### WHAT THE TASK ASKS
Each line from the start of the entries through the line that contains "by_contra hcon" should be output exactly, please.

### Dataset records
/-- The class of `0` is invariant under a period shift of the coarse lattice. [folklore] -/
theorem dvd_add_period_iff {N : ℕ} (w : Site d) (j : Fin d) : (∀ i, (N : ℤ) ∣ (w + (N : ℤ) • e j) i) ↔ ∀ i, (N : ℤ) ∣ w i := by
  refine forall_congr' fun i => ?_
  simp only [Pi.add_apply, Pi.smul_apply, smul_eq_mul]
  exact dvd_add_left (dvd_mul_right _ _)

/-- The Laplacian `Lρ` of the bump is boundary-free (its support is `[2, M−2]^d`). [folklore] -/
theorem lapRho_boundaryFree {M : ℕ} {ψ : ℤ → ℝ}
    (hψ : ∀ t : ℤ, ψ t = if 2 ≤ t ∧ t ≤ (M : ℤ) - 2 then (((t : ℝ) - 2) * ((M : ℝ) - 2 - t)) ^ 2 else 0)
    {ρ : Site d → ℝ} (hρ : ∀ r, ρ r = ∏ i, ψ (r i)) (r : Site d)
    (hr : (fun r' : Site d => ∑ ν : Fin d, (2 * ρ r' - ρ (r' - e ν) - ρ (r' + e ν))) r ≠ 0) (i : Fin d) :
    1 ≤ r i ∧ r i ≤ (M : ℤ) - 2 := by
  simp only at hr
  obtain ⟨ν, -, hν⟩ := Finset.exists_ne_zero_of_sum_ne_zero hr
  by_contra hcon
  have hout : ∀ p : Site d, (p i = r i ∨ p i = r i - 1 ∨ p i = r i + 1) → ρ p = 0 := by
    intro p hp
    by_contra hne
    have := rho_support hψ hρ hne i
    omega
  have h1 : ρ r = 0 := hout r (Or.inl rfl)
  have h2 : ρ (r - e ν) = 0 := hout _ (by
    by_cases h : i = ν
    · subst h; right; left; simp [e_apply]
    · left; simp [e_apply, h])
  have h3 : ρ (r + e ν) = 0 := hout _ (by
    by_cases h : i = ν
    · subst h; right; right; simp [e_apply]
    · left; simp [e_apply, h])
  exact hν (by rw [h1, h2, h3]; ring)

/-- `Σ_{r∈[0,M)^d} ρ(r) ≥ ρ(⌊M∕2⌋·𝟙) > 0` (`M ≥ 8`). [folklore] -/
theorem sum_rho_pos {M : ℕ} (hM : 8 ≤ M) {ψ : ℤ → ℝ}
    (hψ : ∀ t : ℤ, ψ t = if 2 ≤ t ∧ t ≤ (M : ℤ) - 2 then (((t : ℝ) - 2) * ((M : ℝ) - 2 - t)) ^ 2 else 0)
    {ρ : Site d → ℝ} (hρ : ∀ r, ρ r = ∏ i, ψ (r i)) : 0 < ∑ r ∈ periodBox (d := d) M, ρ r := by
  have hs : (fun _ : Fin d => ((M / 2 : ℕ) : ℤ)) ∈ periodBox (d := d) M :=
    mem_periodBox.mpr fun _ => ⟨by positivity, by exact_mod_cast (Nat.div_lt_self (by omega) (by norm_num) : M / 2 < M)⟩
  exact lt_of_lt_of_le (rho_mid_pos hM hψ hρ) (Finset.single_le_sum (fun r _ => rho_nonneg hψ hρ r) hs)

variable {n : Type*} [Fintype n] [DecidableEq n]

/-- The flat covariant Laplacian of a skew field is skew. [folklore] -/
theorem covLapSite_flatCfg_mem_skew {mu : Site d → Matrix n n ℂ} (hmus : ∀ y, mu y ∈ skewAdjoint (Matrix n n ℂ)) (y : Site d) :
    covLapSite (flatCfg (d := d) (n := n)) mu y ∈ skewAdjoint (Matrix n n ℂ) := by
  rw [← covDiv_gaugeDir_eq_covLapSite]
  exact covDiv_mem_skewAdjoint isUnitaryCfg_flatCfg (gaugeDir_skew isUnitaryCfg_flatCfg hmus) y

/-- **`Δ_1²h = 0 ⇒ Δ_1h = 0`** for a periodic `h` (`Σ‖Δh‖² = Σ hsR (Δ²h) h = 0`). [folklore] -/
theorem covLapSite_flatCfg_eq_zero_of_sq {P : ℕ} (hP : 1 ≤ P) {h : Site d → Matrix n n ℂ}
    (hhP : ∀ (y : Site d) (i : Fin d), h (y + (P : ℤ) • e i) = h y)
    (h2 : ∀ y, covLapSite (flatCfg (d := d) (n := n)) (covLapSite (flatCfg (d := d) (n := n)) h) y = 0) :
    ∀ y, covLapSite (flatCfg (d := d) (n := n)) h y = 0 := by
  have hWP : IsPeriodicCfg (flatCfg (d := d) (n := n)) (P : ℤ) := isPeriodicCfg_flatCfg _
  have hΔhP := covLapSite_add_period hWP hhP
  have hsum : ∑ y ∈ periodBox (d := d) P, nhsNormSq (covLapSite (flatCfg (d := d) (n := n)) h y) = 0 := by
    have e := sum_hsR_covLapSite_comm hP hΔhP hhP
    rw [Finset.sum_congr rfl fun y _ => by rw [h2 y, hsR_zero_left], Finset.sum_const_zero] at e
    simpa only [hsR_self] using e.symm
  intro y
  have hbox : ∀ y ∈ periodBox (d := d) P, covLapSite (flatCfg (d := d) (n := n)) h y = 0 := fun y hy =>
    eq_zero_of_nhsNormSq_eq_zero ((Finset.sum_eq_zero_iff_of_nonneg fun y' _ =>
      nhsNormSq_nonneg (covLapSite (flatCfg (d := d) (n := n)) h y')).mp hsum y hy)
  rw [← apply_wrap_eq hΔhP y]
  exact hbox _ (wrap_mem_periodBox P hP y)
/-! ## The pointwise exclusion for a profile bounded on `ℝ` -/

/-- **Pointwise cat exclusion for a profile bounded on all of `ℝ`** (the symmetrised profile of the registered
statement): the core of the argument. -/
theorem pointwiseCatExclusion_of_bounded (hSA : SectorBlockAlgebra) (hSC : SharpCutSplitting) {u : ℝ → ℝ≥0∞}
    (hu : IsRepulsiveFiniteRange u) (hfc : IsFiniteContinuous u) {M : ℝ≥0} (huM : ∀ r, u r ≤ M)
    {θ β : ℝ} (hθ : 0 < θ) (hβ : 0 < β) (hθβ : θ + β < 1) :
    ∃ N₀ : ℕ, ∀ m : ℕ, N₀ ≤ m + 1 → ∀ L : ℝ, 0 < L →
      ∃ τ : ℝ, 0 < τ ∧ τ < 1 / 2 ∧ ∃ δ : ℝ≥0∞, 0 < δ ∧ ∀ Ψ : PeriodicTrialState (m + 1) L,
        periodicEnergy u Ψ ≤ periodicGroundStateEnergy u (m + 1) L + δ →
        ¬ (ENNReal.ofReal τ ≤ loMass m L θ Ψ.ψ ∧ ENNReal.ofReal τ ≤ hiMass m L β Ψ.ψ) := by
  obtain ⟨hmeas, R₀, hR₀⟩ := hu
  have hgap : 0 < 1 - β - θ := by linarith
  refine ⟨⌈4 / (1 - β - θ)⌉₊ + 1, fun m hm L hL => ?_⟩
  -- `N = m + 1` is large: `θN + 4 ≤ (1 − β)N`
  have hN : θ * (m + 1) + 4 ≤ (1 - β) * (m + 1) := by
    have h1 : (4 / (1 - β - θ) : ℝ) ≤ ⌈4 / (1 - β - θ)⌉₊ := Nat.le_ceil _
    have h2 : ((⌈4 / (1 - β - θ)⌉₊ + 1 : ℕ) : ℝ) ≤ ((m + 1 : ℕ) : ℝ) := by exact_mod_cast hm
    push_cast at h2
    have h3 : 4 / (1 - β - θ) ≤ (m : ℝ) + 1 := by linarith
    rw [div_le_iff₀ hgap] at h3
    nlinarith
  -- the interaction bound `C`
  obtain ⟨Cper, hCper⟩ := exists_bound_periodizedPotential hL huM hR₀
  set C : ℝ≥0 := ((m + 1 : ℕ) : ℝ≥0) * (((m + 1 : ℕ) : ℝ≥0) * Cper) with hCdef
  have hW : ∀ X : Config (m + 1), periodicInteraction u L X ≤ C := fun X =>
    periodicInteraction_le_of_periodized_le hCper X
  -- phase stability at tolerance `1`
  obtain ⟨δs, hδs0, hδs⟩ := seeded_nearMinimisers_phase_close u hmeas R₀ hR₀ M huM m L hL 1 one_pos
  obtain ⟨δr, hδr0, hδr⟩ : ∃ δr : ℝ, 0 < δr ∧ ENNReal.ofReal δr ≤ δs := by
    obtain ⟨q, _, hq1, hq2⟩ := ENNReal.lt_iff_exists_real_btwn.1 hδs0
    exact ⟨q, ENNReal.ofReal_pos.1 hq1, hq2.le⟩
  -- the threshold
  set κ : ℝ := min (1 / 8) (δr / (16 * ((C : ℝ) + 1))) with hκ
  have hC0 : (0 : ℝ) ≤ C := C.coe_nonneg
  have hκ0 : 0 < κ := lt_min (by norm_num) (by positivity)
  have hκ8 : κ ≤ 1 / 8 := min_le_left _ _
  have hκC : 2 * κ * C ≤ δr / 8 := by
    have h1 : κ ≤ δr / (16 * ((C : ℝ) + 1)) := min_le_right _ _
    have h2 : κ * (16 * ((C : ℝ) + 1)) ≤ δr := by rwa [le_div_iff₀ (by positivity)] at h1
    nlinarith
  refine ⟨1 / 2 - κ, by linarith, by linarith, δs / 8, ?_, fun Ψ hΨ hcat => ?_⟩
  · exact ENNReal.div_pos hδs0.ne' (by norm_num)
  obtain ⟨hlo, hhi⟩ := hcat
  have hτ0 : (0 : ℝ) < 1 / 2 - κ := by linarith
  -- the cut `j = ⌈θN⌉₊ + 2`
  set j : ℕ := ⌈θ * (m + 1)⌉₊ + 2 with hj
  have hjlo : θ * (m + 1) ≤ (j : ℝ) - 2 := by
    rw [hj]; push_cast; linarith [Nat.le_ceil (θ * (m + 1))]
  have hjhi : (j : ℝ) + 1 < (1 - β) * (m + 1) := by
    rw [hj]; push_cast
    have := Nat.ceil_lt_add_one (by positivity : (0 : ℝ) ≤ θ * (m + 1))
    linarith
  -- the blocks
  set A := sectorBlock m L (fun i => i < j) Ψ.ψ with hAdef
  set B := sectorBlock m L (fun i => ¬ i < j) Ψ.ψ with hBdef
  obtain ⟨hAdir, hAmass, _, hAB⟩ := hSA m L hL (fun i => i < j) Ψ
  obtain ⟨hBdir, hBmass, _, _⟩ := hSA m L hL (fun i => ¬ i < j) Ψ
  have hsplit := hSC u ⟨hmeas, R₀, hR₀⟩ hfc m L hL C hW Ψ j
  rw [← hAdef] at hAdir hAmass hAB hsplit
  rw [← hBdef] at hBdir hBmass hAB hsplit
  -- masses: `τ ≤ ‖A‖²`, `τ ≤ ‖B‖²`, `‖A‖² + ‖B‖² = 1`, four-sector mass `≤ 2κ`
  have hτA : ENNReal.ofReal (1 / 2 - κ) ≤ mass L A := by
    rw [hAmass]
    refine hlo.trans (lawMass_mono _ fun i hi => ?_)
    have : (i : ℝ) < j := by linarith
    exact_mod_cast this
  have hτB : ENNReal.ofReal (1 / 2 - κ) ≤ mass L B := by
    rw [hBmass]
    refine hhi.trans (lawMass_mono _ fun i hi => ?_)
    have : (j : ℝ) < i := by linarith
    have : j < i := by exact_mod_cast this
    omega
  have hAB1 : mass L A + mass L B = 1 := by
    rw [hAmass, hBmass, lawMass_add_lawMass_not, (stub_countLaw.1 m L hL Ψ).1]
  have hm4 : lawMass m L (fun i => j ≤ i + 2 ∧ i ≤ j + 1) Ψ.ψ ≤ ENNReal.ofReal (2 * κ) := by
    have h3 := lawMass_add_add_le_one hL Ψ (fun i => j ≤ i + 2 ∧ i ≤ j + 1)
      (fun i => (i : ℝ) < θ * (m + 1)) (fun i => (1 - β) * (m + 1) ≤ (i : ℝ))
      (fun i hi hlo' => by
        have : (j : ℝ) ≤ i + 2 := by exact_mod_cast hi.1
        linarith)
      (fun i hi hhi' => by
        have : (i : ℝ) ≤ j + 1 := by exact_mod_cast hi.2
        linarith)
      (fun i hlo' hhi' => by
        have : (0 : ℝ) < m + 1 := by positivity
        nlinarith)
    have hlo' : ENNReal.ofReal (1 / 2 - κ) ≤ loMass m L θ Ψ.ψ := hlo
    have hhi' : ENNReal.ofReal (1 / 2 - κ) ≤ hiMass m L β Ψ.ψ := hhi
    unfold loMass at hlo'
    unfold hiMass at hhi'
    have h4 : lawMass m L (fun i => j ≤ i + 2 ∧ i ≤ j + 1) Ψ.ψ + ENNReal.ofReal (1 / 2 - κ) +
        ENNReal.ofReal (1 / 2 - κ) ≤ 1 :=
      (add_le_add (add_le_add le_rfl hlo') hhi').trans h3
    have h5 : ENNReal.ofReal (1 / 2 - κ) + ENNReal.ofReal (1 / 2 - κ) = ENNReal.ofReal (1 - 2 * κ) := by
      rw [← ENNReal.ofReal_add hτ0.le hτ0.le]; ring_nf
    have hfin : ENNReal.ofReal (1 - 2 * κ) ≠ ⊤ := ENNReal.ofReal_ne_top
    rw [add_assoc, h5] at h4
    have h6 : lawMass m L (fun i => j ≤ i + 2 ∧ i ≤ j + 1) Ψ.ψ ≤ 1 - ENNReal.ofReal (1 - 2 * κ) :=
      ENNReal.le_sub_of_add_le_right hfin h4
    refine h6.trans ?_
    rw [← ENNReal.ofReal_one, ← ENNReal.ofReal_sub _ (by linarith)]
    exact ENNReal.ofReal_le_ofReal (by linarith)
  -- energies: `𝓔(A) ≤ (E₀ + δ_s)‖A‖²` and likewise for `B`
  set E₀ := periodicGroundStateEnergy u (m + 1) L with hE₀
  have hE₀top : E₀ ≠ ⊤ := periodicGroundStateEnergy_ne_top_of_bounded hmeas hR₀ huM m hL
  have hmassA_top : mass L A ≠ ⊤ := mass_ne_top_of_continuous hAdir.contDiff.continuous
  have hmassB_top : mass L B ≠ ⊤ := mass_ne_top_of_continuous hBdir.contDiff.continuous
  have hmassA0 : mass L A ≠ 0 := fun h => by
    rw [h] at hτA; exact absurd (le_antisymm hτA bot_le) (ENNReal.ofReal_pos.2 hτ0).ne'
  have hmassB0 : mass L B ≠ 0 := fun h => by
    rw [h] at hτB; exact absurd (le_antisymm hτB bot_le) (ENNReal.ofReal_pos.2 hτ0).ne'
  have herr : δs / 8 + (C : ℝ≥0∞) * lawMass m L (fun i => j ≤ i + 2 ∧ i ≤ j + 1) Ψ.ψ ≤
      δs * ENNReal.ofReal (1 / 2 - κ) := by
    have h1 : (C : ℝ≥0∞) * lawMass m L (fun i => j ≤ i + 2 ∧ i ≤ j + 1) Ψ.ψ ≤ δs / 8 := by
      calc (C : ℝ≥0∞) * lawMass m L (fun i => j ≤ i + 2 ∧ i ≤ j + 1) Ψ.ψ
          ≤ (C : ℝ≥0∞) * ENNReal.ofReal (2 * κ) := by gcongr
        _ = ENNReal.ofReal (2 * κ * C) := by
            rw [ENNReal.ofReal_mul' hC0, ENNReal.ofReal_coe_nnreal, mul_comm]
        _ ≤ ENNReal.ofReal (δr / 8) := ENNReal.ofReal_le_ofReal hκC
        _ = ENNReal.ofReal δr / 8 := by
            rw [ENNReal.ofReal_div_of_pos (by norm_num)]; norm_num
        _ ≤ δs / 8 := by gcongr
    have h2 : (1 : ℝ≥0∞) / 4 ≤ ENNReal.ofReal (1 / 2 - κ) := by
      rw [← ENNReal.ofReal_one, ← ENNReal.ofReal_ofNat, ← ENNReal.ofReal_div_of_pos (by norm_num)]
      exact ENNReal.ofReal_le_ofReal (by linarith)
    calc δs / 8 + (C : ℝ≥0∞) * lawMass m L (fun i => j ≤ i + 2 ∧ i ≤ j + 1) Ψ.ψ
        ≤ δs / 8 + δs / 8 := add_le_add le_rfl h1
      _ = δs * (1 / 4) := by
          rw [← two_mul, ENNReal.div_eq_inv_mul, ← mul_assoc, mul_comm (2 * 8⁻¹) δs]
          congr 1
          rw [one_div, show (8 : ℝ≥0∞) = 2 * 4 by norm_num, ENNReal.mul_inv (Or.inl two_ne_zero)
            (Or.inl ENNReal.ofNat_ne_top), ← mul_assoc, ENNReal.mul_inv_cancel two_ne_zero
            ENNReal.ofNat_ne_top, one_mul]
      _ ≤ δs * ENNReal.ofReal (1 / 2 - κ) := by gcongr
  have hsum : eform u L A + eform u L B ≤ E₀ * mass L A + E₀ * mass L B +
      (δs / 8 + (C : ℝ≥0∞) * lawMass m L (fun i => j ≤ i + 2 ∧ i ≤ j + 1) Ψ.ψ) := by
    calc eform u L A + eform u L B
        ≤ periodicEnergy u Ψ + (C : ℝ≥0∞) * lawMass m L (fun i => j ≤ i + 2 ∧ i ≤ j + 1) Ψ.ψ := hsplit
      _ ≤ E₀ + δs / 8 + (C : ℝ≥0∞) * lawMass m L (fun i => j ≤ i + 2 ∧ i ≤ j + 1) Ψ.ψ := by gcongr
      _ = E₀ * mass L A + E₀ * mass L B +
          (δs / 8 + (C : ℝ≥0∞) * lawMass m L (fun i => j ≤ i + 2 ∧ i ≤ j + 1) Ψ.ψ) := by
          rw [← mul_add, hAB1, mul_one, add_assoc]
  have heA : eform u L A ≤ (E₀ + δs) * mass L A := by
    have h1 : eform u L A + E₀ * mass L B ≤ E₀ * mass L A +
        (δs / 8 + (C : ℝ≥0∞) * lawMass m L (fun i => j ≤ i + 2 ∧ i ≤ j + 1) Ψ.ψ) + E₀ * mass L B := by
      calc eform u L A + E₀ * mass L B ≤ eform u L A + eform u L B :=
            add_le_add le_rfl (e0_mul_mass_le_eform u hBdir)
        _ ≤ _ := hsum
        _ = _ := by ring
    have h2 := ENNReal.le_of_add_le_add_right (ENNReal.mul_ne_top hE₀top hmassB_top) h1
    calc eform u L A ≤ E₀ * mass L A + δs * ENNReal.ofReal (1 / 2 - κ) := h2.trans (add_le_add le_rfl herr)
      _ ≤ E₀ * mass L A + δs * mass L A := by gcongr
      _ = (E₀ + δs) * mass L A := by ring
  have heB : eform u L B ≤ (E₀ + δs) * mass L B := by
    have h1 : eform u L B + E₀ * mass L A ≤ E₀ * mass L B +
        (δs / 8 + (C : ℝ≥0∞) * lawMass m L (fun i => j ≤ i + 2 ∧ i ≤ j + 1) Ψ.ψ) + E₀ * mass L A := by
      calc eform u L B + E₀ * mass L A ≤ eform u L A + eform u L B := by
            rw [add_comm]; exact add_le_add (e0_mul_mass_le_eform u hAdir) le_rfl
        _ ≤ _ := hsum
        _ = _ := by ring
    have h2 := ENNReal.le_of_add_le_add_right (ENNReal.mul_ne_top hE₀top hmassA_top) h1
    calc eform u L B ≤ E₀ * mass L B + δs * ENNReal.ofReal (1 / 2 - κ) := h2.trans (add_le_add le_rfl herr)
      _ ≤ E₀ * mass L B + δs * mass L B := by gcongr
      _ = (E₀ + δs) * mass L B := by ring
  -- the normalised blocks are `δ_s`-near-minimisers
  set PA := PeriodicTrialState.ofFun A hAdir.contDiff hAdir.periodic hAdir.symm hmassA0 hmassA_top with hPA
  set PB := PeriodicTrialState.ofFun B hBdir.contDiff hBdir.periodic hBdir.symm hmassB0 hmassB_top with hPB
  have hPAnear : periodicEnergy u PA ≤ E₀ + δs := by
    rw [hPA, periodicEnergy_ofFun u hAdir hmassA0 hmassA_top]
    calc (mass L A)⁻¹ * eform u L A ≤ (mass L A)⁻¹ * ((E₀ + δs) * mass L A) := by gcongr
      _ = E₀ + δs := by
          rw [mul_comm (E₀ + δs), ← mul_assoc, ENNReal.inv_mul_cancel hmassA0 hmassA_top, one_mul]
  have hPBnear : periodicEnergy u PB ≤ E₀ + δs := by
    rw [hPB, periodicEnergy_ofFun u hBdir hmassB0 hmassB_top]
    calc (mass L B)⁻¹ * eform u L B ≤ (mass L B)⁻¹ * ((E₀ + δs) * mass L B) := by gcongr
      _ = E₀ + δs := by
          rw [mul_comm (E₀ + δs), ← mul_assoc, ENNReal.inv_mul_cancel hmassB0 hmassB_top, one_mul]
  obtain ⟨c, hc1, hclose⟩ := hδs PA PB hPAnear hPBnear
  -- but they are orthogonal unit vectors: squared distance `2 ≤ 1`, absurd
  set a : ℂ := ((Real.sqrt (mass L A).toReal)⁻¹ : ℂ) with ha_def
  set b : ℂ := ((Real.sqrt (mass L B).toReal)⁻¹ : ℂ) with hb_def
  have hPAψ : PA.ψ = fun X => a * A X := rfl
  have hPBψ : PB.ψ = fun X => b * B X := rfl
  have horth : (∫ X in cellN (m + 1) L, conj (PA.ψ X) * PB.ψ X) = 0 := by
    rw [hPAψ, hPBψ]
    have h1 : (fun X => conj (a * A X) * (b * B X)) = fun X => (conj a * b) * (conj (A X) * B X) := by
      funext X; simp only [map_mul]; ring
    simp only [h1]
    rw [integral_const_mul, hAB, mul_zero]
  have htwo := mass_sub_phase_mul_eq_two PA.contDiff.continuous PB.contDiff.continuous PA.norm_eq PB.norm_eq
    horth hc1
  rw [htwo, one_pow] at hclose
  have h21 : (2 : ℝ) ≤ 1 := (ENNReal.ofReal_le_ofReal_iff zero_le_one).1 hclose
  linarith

### EXERCISE SOLUTION
/-- The class of `0` is invariant under a period shift of the coarse lattice. [folklore] -/
theorem dvd_add_period_iff {N : ℕ} (w : Site d) (j : Fin d) : (∀ i, (N : ℤ) ∣ (w + (N : ℤ) • e j) i) ↔ ∀ i, (N : ℤ) ∣ w i := by
  refine forall_congr' fun i => ?_
  simp only [Pi.add_apply, Pi.smul_apply, smul_eq_mul]
  exact dvd_add_left (dvd_mul_right _ _)

/-- The Laplacian `Lρ` of the bump is boundary-free (its support is `[2, M−2]^d`). [folklore] -/
theorem lapRho_boundaryFree {M : ℕ} {ψ : ℤ → ℝ}
    (hψ : ∀ t : ℤ, ψ t = if 2 ≤ t ∧ t ≤ (M : ℤ) - 2 then (((t : ℝ) - 2) * ((M : ℝ) - 2 - t)) ^ 2 else 0)
    {ρ : Site d → ℝ} (hρ : ∀ r, ρ r = ∏ i, ψ (r i)) (r : Site d)
    (hr : (fun r' : Site d => ∑ ν : Fin d, (2 * ρ r' - ρ (r' - e ν) - ρ (r' + e ν))) r ≠ 0) (i : Fin d) :
    1 ≤ r i ∧ r i ≤ (M : ℤ) - 2 := by
  simp only at hr
  obtain ⟨ν, -, hν⟩ := Finset.exists_ne_zero_of_sum_ne_zero hr
  by_contra hcon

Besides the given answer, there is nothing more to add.